Error budget detail dashboard

With error budget detailed dashboards you can explore the error budget spent at specific moments in time. By default, the dashboard shows the past 28 days. You can adjust it with the time range controls or by selecting a range on one of the graphs.

This dashboard is the same kind of dashboard we use for service level monitoring. For example, see the overview dashboard for the web service (GitLab internal).

Error budget panels

On top of each dashboard, there's the same panel with the error budget. Here, the time based targets adjust depending on the range. For example, while the budget was 20 minutes per 28 days, it is only 1/4 of that for 7 days:

Also, keep in mind that Grafana rounds the numbers. In this example the total time spent is 5 minutes and 24 seconds, so 24 seconds over budget.

The attribution panels also show only failures that occurred within the selected range.

These two panels represent a view of the "official" error budget: they take into account if an SLI was ignored.
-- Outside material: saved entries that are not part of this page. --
/-- **THE MODEL Hstep IN KIT FORM (weighted track, absolute sizes).**  E1's `klWtPinnedSumAt_klTowerIncr_le` (p578846) with its door guard replaced
by the KIT guard `(eα/κ²)·towerV D (e²(κ+ρ))² N < 1` (`N m := ε^{2m}·B m`, `B 0 = 0`, `D ≥ |Γ|/2`), composed with E1's dictionary bricks: at every pin,
`klWtPinnedSumAt … J′ j (2(q+1)) Δ_k i w″ ≤ ε^{2q+1}·cr·cc^{2q+1}·(towerFO D κ² N (q+1) + Σ_{n∈Icc 2 (N₀−1)} e·Φ^{n−1}·ψ^{q+1}·towerS D τ N n (q+1) +
ψ^{q+1}·e·towerV D τ N·(Φ·towerV D τ N)^{N₀−1}/(1 − Φ·towerV D τ N))` with `τ = (e²(κ+ρ))²`, `Φ = eα/κ²`, `ψ = ρ⁻²` — the `hstep` right side of
`towerBorn_le_law_split` before the division by the output unit (`kitStep_units`). -/
theorem klWtPinnedSumAt_klTowerIncr_le_kit {β : ℝ} (hβ : 0 < β) (U μ : ℝ) (K : TrigPolyC4v) {d k J' : ℕ} (j : ℕ) (hd : 1 ≤ d) (hk : 1 ≤ k)
    (hJ' : d * k ≤ J')
    (hZ : hubbardEffPartitionFnCT L M β U μ 0 K (klScale klE0 (d * k)) ≠ 0)
    {κ : ℝ} (hκ : 0 < κ)
    (hGB : IsGramBoundedR ((sectorSubMatrix L M β (bgmFatMultiplier L M klE0 β (nambuXiCT L μ K) (d * k - 1))).transpose *
      hubbardCovSliceCT L M β μ 0 K (klScale klE0 (d * (k + 1))) (klScale klE0 (d * k)) *
        sectorSubMatrix L M β (bgmFatMultiplier L M klE0 β (nambuXiCT L μ K) (d * k - 1))) κ)
    (B : ℕ → ℝ) (hB0 : ∀ m', 0 ≤ B m') (hB00 : B 0 = 0)
    (hB : ∀ (m' : ℕ) (t : Fin (2 * m')) (w : SpaceTimeIdx L M × SectorLeg (sectorCount (d * k - 1))),
      ∑ Y ∈ univ.filter (fun Y : Fin (2 * m') → SpaceTimeIdx L M × SectorLeg (sectorCount (d * k - 1)) => Y t = w),
        klScaleWt L M β j ((univ.image Y).image (latticeLegPos (2 * (2 * M)))) *
          ‖kernel ℂ (ExteriorAlgebra.map (Matrix.toLin' (sectorAnalysisMatrix L M β (klAnisoFamily L M β μ K klE0 (d * k - 1))))
            (klTowerInput L M β U μ K d k)) (2 * m') Y‖ ≤ B m')
    {α : ℝ} (hα : 0 < α)
    (hrow : ∀ X, ∑ Y, ‖((sectorSubMatrix L M β (bgmFatMultiplier L M klE0 β (nambuXiCT L μ K) (d * k - 1))).transpose *
        hubbardCovSliceCT L M β μ 0 K (klScale klE0 (d * (k + 1))) (klScale klE0 (d * k)) *
          sectorSubMatrix L M β (bgmFatMultiplier L M klE0 β (nambuXiCT L μ K) (d * k - 1))) X Y‖ *
        klScaleWt L M β j {latticeLegPos (2 * (2 * M)) X, latticeLegPos (2 * (2 * M)) Y} ≤ α)
    (hcol : ∀ Y, ∑ X, ‖((sectorSubMatrix L M β (bgmFatMultiplier L M klE0 β (nambuXiCT L μ K) (d * k - 1))).transpose *
        hubbardCovSliceCT L M β μ 0 K (klScale klE0 (d * (k + 1))) (klScale klE0 (d * k)) *
          sectorSubMatrix L M β (bgmFatMultiplier L M klE0 β (nambuXiCT L μ K) (d * k - 1))) X Y‖ *
        klScaleWt L M β j {latticeLegPos (2 * (2 * M)) X, latticeLegPos (2 * (2 * M)) Y} ≤ α)
    {ρ : ℝ} (hρ : 0 < ρ) {D : ℕ} (hD : Fintype.card (SpaceTimeIdx L M × SectorLeg (sectorCount (d * k - 1))) / 2 ≤ D)
    (hguard : Real.exp 1 * α / κ ^ 2 *
      towerV D ((Real.exp 2 * (κ + ρ)) ^ 2) (fun m' => imagTimeWeight β M ^ (2 * m') * B m') < 1)
    {cr cc : ℝ} (hcr0 : 0 ≤ cr) (hcc0 : 0 ≤ cc)
    (hrow' : ∀ X'', ∑ X', ‖(sectorAnalysisMatrix L M β (klAnisoFamily L M β μ K klE0 J') *
        sectorSubMatrix L M β (bgmFatMultiplier L M klE0 β (nambuXiCT L μ K) (d * k - 1))) X'' X'‖ *
        klScaleWt L M β j {latticeLegPos (2 * (2 * M)) X'', latticeLegPos (2 * (2 * M)) X'} ≤ cr)
    (hcol' : ∀ X', ∑ X'', ‖(sectorAnalysisMatrix L M β (klAnisoFamily L M β μ K klE0 J') *
        sectorSubMatrix L M β (bgmFatMultiplier L M klE0 β (nambuXiCT L μ K) (d * k - 1))) X'' X'‖ *
        klScaleWt L M β j {latticeLegPos (2 * (2 * M)) X'', latticeLegPos (2 * (2 * M)) X'} ≤ cc)
    {N₀ : ℕ} (hN₀ : 2 ≤ N₀) (q : ℕ) (i : Fin (2 * (q + 1))) (w'' : SpaceTimeIdx L M × SectorLeg (sectorCount J')) :
    klWtPinnedSumAt L M β μ K J' j (2 * (q + 1)) (klTowerIncr L M β U μ K d k) i w'' ≤
      imagTimeWeight β M ^ (2 * q + 1) *
        (cr * cc ^ (2 * q + 1) *
          (towerFO D (κ ^ 2) (fun m' => imagTimeWeight β M ^ (2 * m') * B m') (q + 1) +
            ∑ n ∈ Icc 2 (N₀ - 1), Real.exp 1 * (Real.exp 1 * α / κ ^ 2) ^ (n - 1) * (ρ⁻¹ ^ 2) ^ (q + 1) *
              towerS D ((Real.exp 2 * (κ + ρ)) ^ 2) (fun m' => imagTimeWeight β M ^ (2 * m') * B m') n (q + 1) +
            (ρ⁻¹ ^ 2) ^ (q + 1) * Real.exp 1 * towerV D ((Real.exp 2 * (κ + ρ)) ^ 2) (fun m' => imagTimeWeight β M ^ (2 * m') * B m') *
              (Real.exp 1 * α / κ ^ 2 * towerV D ((Real.exp 2 * (κ + ρ)) ^ 2) (fun m' => imagTimeWeight β M ^ (2 * m') * B m')) ^ (N₀ - 1) /
              (1 - Real.exp 1 * α / κ ^ 2 * towerV D ((Real.exp 2 * (κ + ρ)) ^ 2) (fun m' => imagTimeWeight β M ^ (2 * m') * B m')))) := by
  set N : ℕ → ℝ := fun m' => imagTimeWeight β M ^ (2 * m') * B m' with hN
  have hε : 0 ≤ imagTimeWeight β M := imagTimeWeight_nonneg hβ.le M
  have hN0 : ∀ m, 0 ≤ N m := fun m => mul_nonneg (pow_nonneg hε _) (hB0 m)
  have hN00 : N 0 = 0 := by simp [hN, hB00]
  -- the door guard from the kit guard
  have hnV := normV_le_towerV (Γ := SpaceTimeIdx L M × SectorLeg (sectorCount (d * k - 1))) hκ.le hρ.le hN0 hN00 hD
  have hθ : Real.exp 1 * α * normV (SpaceTimeIdx L M × SectorLeg (sectorCount (d * k - 1))) κ ρ N / κ ^ 2 < 1 := by
    have heq : Real.exp 1 * α * normV (SpaceTimeIdx L M × SectorLeg (sectorCount (d * k - 1))) κ ρ N / κ ^ 2 =
        Real.exp 1 * α / κ ^ 2 * normV (SpaceTimeIdx L M × SectorLeg (sectorCount (d * k - 1))) κ ρ N := by ring
    rw [heq]
    exact lt_of_le_of_lt (mul_le_mul_of_nonneg_left hnV (by positivity)) hguard
  have hborn := klWtPinnedSumAt_klTowerIncr_le (L := L) (M := M) hβ U μ K j hd hk hJ' hZ hκ hGB B hB0 hB hα hrow hcol hρ hθ hcc0 hrow' hcol'
    hN₀ q i w''
  refine hborn.trans (mul_le_mul_of_nonneg_left ?_ (pow_nonneg hε _))
  exact towerNumerics_doorBrackets_le_kit hκ hρ hα.le hcr0 hcc0 hN0 hN00 hD hN₀ q hguard

end Born

/-! ## §3 The composed model Hstep in kit form — window-free flow-frame version (`klWtPinnedSumAt_klTowerIncr_le_klEng_all`) -/

open Classical in
/-- **THE MODEL Hstep IN KIT FORM ON THE FLOW FRAME AT EVERY BLOCK, NO DEPTH WINDOW.**  `klWtPinnedSumAt_klTowerIncr_le_klEng_all` (p633669: `κ, α, cr, cc` the
tree's window-free constants by equational binders, (K5′) clauses, `U ≤ klEngU₀9`) with its door guard replaced by the KIT guard and composed with E1's dictionary
bricks — same right side as `klWtPinnedSumAt_klTowerIncr_le_kit`. -/
theorem klWtPinnedSumAt_klTowerIncr_le_klEng_all_kit (d : ℕ) (R : RenConsts) (c'' : ℝ) (hc'' : 0 < c'') :
    ∃ Cκ Cb CJ CJ' : ℝ, 0 < Cκ ∧ 0 < Cb ∧ 0 < CJ ∧ 0 < CJ' ∧
      ∀ (G : GeoConsts) (P : SplitConsts) (Q : EngConsts) (c : ℝ), P.WF → R.WF2 → 0 < c → c ≤ klEngC₃6 P R →
      ∀ μ ∈ klWindowC, ∀ U : ℝ, 0 < U → U ≤ klEngU₀9 P R c → c'' * U ≤ 1 →
      ∀ β : ℝ, klBetaMin ≤ β → β ≤ Real.exp (c / U ^ 2) →
      ∀ (L M : ℕ) [NeZero L] [NeZero M], klEngL₃ β U ≤ L → klEngM₃ β U L ≤ M →
      ∀ n : ℕ, 1 ≤ n → n ≤ nScales β + 1 → IsKLRegime U c (-(n : ℤ)) →
        HistP klPredsV17F2 L M G P Q R β U μ 0 n → FrameOK R U (nScales β) μ (klFlowFrameU L M β U μ n) →
        (∀ m, 1 ≤ m → m < n → FlowPieceOscAt L M c'' β U μ m) →
      ∀ k : ℕ, 1 ≤ d → 1 ≤ k → 2 ≤ d * k → d * (k + 1) ≤ nScales β + 1 → d * k ≤ n → ∀ j : ℕ, d * k ≤ j →
      ∀ κ α cr cc : ℝ,
        κ = Real.sqrt (Cκ * (klScale klE0 (d * k) / klScale klE0 (d * k - 1)) * (klE0 * ((8 : ℝ) ^ (d * k - 1))⁻¹)) →
        α = Cb * ((M : ℝ) / β) / klScale klE0 (d * (k + 1)) →
        cr = 81 * CJ * M / β → cc = 81 * (2 : ℝ) ^ (d * k - (d * k - 1)) * CJ' * M / β →
      hubbardEffPartitionFnCT L M β U μ 0 (klFlowFrameU L M β U μ n) (klScale klE0 (d * k)) ≠ 0 →
      ∀ B : ℕ → ℝ, (∀ m', 0 ≤ B m') → B 0 = 0 →
        (∀ (m' : ℕ) (t : Fin (2 * m')) (w : SpaceTimeIdx L M × SectorLeg (sectorCount (d * k - 1))),
          ∑ Y ∈ univ.filter (fun Y : Fin (2 * m') → SpaceTimeIdx L M × SectorLeg (sectorCount (d * k - 1)) => Y t = w),
            klScaleWt L M β j ((univ.image Y).image (latticeLegPos (2 * (2 * M)))) *
              ‖kernel ℂ (ExteriorAlgebra.map (Matrix.toLin' (sectorAnalysisMatrix L M β
                  (klAnisoFamily L M β μ (klFlowFrameU L M β U μ n) klE0 (d * k - 1))))
                (klTowerInput L M β U μ (klFlowFrameU L M β U μ n) d k)) (2 * m') Y‖ ≤ B m') →
      ∀ ρ : ℝ, 0 < ρ → ∀ D : ℕ, Fintype.card (SpaceTimeIdx L M × SectorLeg (sectorCount (d * k - 1))) / 2 ≤ D →
        Real.exp 1 * α / κ ^ 2 * towerV D ((Real.exp 2 * (κ + ρ)) ^ 2) (fun m' => imagTimeWeight β M ^ (2 * m') * B m') < 1 →
      ∀ N₀ : ℕ, 2 ≤ N₀ → ∀ (q : ℕ) (i : Fin (2 * (q + 1))) (w'' : SpaceTimeIdx L M × SectorLeg (sectorCount (d * k))),
      klWtPinnedSumAt L M β μ (klFlowFrameU L M β U μ n) (d * k) j (2 * (q + 1))
          (klTowerIncr L M β U μ (klFlowFrameU L M β U μ n) d k) i w'' ≤
        imagTimeWeight β M ^ (2 * q + 1) *
          (cr * cc ^ (2 * q + 1) *
            (towerFO D (κ ^ 2) (fun m' => imagTimeWeight β M ^ (2 * m') * B m') (q + 1) +
              ∑ n ∈ Icc 2 (N₀ - 1), Real.exp 1 * (Real.exp 1 * α / κ ^ 2) ^ (n - 1) * (ρ⁻¹ ^ 2) ^ (q + 1) *
                towerS D ((Real.exp 2 * (κ + ρ)) ^ 2) (fun m' => imagTimeWeight β M ^ (2 * m') * B m') n (q + 1) +
              (ρ⁻¹ ^ 2) ^ (q + 1) * Real.exp 1 * towerV D ((Real.exp 2 * (κ + ρ)) ^ 2) (fun m' => imagTimeWeight β M ^ (2 * m') * B m') *
                (Real.exp 1 * α / κ ^ 2 * towerV D ((Real.exp 2 * (κ + ρ)) ^ 2) (fun m' => imagTimeWeight β M ^ (2 * m') * B m')) ^ (N₀ - 1) /
                (1 - Real.exp 1 * α / κ ^ 2 *
                  towerV D ((Real.exp 2 * (κ + ρ)) ^ 2) (fun m' => imagTimeWeight β M ^ (2 * m') * B m')))) := by
  obtain ⟨Cκ, Cb, CJ, CJ', hCκ, hCb, hCJ, hCJ', hall⟩ := klWtPinnedSumAt_klTowerIncr_le_klEng_all d R c'' hc''
  refine ⟨Cκ, Cb, CJ, CJ', hCκ, hCb, hCJ, hCJ', ?_⟩
  intro G P Q c hP hR2 hc hc6 μ hμ U hU hU9 hcU β hβmin hβc L M _ _ hL3 hM3 n hn1 hnN hreg hhist hfr hosc k hd hk hdk hdk1 hkn j hj
    κ α cr cc hκ hα hcr hcc hZ B hB0 hB00 hB ρ hρ D hD hguard N₀ hN₀ q i w''
  have hβ : 0 < β := KLRegimeSplit.pos_of_klBetaMin_le hβmin
  have hM0 : (0 : ℝ) < M := Nat.cast_pos.2 (Nat.pos_of_ne_zero (NeZero.ne M))
  have he : (0 : ℝ) < klE0 := by norm_num [klE0]
  set N : ℕ → ℝ := fun m' => imagTimeWeight β M ^ (2 * m') * B m' with hN
  have hε : 0 ≤ imagTimeWeight β M := imagTimeWeight_nonneg hβ.le M
  have hN0 : ∀ m, 0 ≤ N m := fun m => mul_nonneg (pow_nonneg hε _) (hB0 m)
  have hN00 : N 0 = 0 := by simp [hN, hB00]
  have hκpos : 0 < κ := by
    rw [hκ]
    have h1 : 0 < klScale klE0 (d * k) := klth_klScale_pos _
    have h2 : 0 < klScale klE0 (d * k - 1) := klth_klScale_pos _
    exact Real.sqrt_pos.2 (by positivity)
  have hΛpos : 0 < klScale klE0 (d * (k + 1)) := klth_klScale_pos _
  have hαpos : 0 < α := by rw [hα]; positivity
  have hcr0 : 0 ≤ cr := by rw [hcr]; positivity
  have hcc0 : 0 ≤ cc := by rw [hcc]; positivity
  -- the door guard from the kit guard
  have hnV := normV_le_towerV (Γ := SpaceTimeIdx L M × SectorLeg (sectorCount (d * k - 1))) hκpos.le hρ.le hN0 hN00 hD
  have hθ : Real.exp 1 * α * normV (SpaceTimeIdx L M × SectorLeg (sectorCount (d * k - 1))) κ ρ N / κ ^ 2 < 1 := by
    have heq : Real.exp 1 * α * normV (SpaceTimeIdx L M × SectorLeg (sectorCount (d * k - 1))) κ ρ N / κ ^ 2 =
        Real.exp 1 * α / κ ^ 2 * normV (SpaceTimeIdx L M × SectorLeg (sectorCount (d * k - 1))) κ ρ N := by ring
    rw [heq]
    exact lt_of_le_of_lt (mul_le_mul_of_nonneg_left hnV (by positivity)) hguard
  have hborn := hall G P Q c hP hR2 hc hc6 μ hμ U hU hU9 hcU β hβmin hβc L M hL3 hM3 n hn1 hnN hreg hhist hfr hosc k hd hk hdk hdk1 hkn j hj
    κ α cr cc hκ hα hcr hcc hZ B hB0 hB ρ hρ hθ N₀ hN₀ q i w''
  refine hborn.trans (mul_le_mul_of_nonneg_left ?_ (pow_nonneg hε _))
  exact towerNumerics_doorBrackets_le_kit hκpos hρ hαpos.le hcr0 hcc0 hN0 hN00 hD hN₀ q hguard
import Mathlib
import Literature.Analysis.FluidPDE.HardSphereCollisionRecord
import Literature.Analysis.FluidPDE.HardSphereTorusMeasure
import Literature.Analysis.FluidPDE.HardSphereEuclideanTransfer
import Literature.MathematicalPhysics.KineticTheory.HardSphereEuler
import Literature.MathematicalPhysics.KineticTheory.HardSphereEulerProofs
import Summits.AtomisticToContinuum.HydrodynamicLimit.Theorems.OneFlightGossipEngineOneFlightLayeredChaosEntranceLaw
import HarnessLib

/-!
# `OneFlightGossipEngine.OneFlightLayeredChaos` — brick B3: the entrance law of two free flights on the torus
(crux stmt-AtomisticToContinuum-14535, line `Sketch`, first-rung reduction; registered stub
`lintegral_entranceLaw_torus`).

Two tagged spheres fly freely on `𝕋³`; with relative position `y ∈ 𝕋³` and relative velocity `g ≠ 0` their
minimal-image separation at time `t` is `reprSym (y + proj (t g))`.  The ENTRANCE TIME is
`t⋆(y) = inf {t > 0 | ‖reprSym (y + proj (t g))‖ ≤ ε}` (junk `0` when the set is empty or accumulates at `0`) and
the contact normal is `ω⋆(y) = ε⁻¹ reprSym (y + proj (t⋆ g))`.  **Brick B3**: for `y` Haar-distributed on `𝕋³`,
the pair `(t⋆, ω⋆)` restricted to `t⋆ ∈ (0, w]` has the law `dt ⊗ ε² (−⟪ω, g⟫)₊ dS(ω)` — provided no
wrap-around can occur in the window: `ε < 1/4` and `‖g‖ w ≤ 1/4`.

Proof.  (a) The torus integrand is, pointwise in `y`, an explicit Euclidean function of the minimal image
`q = reprSym y ∈ (-1/2, 1/2]³` (`torusIntegrand_eq_indicator_reprSym`): with the first hitting time
`τ(q) = pairHitTime ε q g` of `HardSphereBilliard` (smaller root of `‖q + t g‖² = ε²`) it equals
`1_{disc ≥ 0, τ(q) ∈ (0, w]} · H (τ q, ε⁻¹ (q + τ(q) g))`.  Indeed inside the window everything happens in the
Euclidean ball of radius `ε + w ‖g‖ < 1/2`, where the chart `reprSym ∘ proj = id` is faithful
(`Torus.reprSym_proj_of_norm_lt`); the torus entrance time is then the Euclidean first entrance, which is
characterised by "inside at `T₀`, outside on `(0, T₀)`" (`pairHitTime_eq_of_first_entrance`).
(b) `reprSym` pushes Haar measure to Lebesgue measure on the cube (`Torus.measurePreserving_reprSym`), and the
Euclidean integrand is supported in the ball of radius `ε + w‖g‖ < 1/2 ⊆` cube, so the `y`-integral is a Euclidean
integral over `ℝ³`.  (c) Up to the null grazing cylinder `{disc = 0}` (`volume_setOf_pairDisc_eq_zero`) the
support condition `disc ≥ 0` is membership in the open tube `{q | dist (q, ℝ g) < ε} = {disc > 0}`, and on the tube
the Euclidean entrance law `lintegral_entranceLaw_pair` (brick of cycle c3) with the explicit measurable left
inverse `(τ, ε⁻¹(q + τ g))` of `(t, ω) ↦ ε ω − t g` gives `∫_S ∫_{(0,w]} H(t, ω) ε² (−⟪ω, g⟫)₊ dt dS(ω)`.

References: C. Cercignani, R. Illner, M. Pulvirenti, *The Mathematical Theory of Dilute Gases* (1994), App. 4.A
(the cylinder change of variables); I. Gallagher, L. Saint-Raymond, B. Texier, *From Newton to Boltzmann* (2013),
Ch. 4 intro (minimal image on `𝕋^d`).
-/

open MeasureTheory Metric Real Set
open scoped InnerProductSpace ENNReal
open Literature.Analysis.FluidPDE Literature.Analysis.FunctionSpaces Literature.MathematicalPhysics.KineticTheory

namespace Summit.AtomisticToContinuum.HydrodynamicLimit.Theorems.OLC

/-! ## Euclidean kinematics of the line `q + t g` against the ball of radius `ε` -/

section Euclid

variable {E : Type*} [NormedAddCommGroup E] [InnerProductSpace ℝ E]

/-- Completing the square: `‖q + s g‖² − ε² = ‖g‖² (s + ⟪q, g⟫/‖g‖²)² − disc/‖g‖²`. [folklore] -/
theorem norm_add_smul_sq_sub_eq_square {g : E} (hg : g ≠ 0) (ε : ℝ) (q : E) (s : ℝ) :
    ‖q + s • g‖ ^ 2 - ε ^ 2 =
      ‖g‖ ^ 2 * (s + ⟪q, g⟫_ℝ / ‖g‖ ^ 2) ^ 2 - pairDisc ε q g / ‖g‖ ^ 2 := by
  have ha : ‖g‖ ^ 2 ≠ 0 := pow_ne_zero 2 (norm_ne_zero_iff.2 hg)
  rw [norm_add_smul_sq_sub, pairDisc]
  field_simp
  ring

/-- Factorisation of `‖q + s g‖² − ε²` by its two roots when `disc ≥ 0`: the smaller root is
`pairHitTime ε q g`. [folklore] -/
theorem norm_add_smul_sq_sub_eq_mul_roots {g : E} (hg : g ≠ 0) {ε : ℝ} {q : E} (hD : 0 ≤ pairDisc ε q g)
    (s : ℝ) :
    ‖q + s • g‖ ^ 2 - ε ^ 2 =
      ‖g‖ ^ 2 * (pairHitTime ε q g - s) * ((-⟪q, g⟫_ℝ + Real.sqrt (pairDisc ε q g)) / ‖g‖ ^ 2 - s) := by
  have ha : ‖g‖ ^ 2 ≠ 0 := pow_ne_zero 2 (norm_ne_zero_iff.2 hg)
  have hs2 : Real.sqrt (pairDisc ε q g) ^ 2 = pairDisc ε q g := Real.sq_sqrt hD
  rw [norm_add_smul_sq_sub, pairHitTime]
  rw [pairDisc] at hs2 ⊢
  generalize Real.sqrt (⟪q, g⟫_ℝ ^ 2 - ‖g‖ ^ 2 * (‖q‖ ^ 2 - ε ^ 2)) = r at hs2 ⊢
  generalize ‖g‖ ^ 2 = a at ha hs2 ⊢
  field_simp
  linear_combination hs2

/-- If the discriminant is nonnegative and the first hitting time is positive then the pair is approaching
(`PairHits`). [folklore] -/
theorem pairHits_of_pairHitTime_pos {g : E} (hg : g ≠ 0) {ε : ℝ} {q : E} (hD : 0 ≤ pairDisc ε q g)
    (hτ : 0 < pairHitTime ε q g) : PairHits ε q g := by
  refine ⟨?_, hD⟩
  have ha : 0 < ‖g‖ ^ 2 := pow_pos (norm_pos_iff.2 hg) 2
  rw [pairHitTime, div_pos_iff_of_pos_right ha] at hτ
  linarith [Real.sqrt_nonneg (pairDisc ε q g)]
The attribution panels show which components contributed the most over the selected period.

The panels below take into account all SLIs that contribute to GitLab.com availability. This includes SLIs that are ignored for the official error budget.

Time series for aggregations

The time series panels for aggregations all contain three panels:

Apdex: the Apdex score for one or more SLIs. Higher score is better.
Error Ratio: the error ratio for one or more SLIs. Lower is better.
Requests Per Second: the number of operations per second. Higher means a bigger impact on the error budget.

The Apdex and error-ratio panels also contain two alerting thresholds:

The one-hour threshold: the fast burn rate.

When this line is crossed, we've spent 2% of our monthly budget in the last hour.
The six-hour threshold: the slow burn rate.

When this line is crossed, we've spent 2% of our budget in the last six hours.

If there is no error-ratio or Apdex for a certain SLI, the panel is hidden.

Read more about these alerting windows in Google SRE workbook.

We don't have alerting on these metrics for stage groups. This work is being discussed in epic 615. If this is something you would like for your group, let us know there.

Stage group aggregation

The stage group aggregation shows a graph with the Apdex and errors portion of the error budget over time. The lower a dip in the Apdex graph or the higher a peak on the error ratio graph, the more budget was spent at that moment.

The third graph shows the sum of all the request rates for all SLIs. Higher means there was more traffic.

To zoom in on a particular moment where a lot of budget was spent, select the appropriate time in the graph.

Service-level indicators

This time series shows a breakdown of each SLI that could be contributing to the error budget for a stage group. Similar to the stage group aggregation, it contains an Apdex score, error ratio, and request rate.

Here we also display an explanation panel, describing the SLI and linking to other monitoring tools. The links to logs (📖) or visualizations (📈) in Kibana are scoped to the feature categories for your stage group, and limited to the range selected. Keep in mind that we only keep logs in Kibana for seven days.

In the graphs, there is a single line per service. In the previous example image, rails_requests is an SLI for the web, api and git services.

Sidekiq is not included in this dashboard. We're tracking this in epic 700.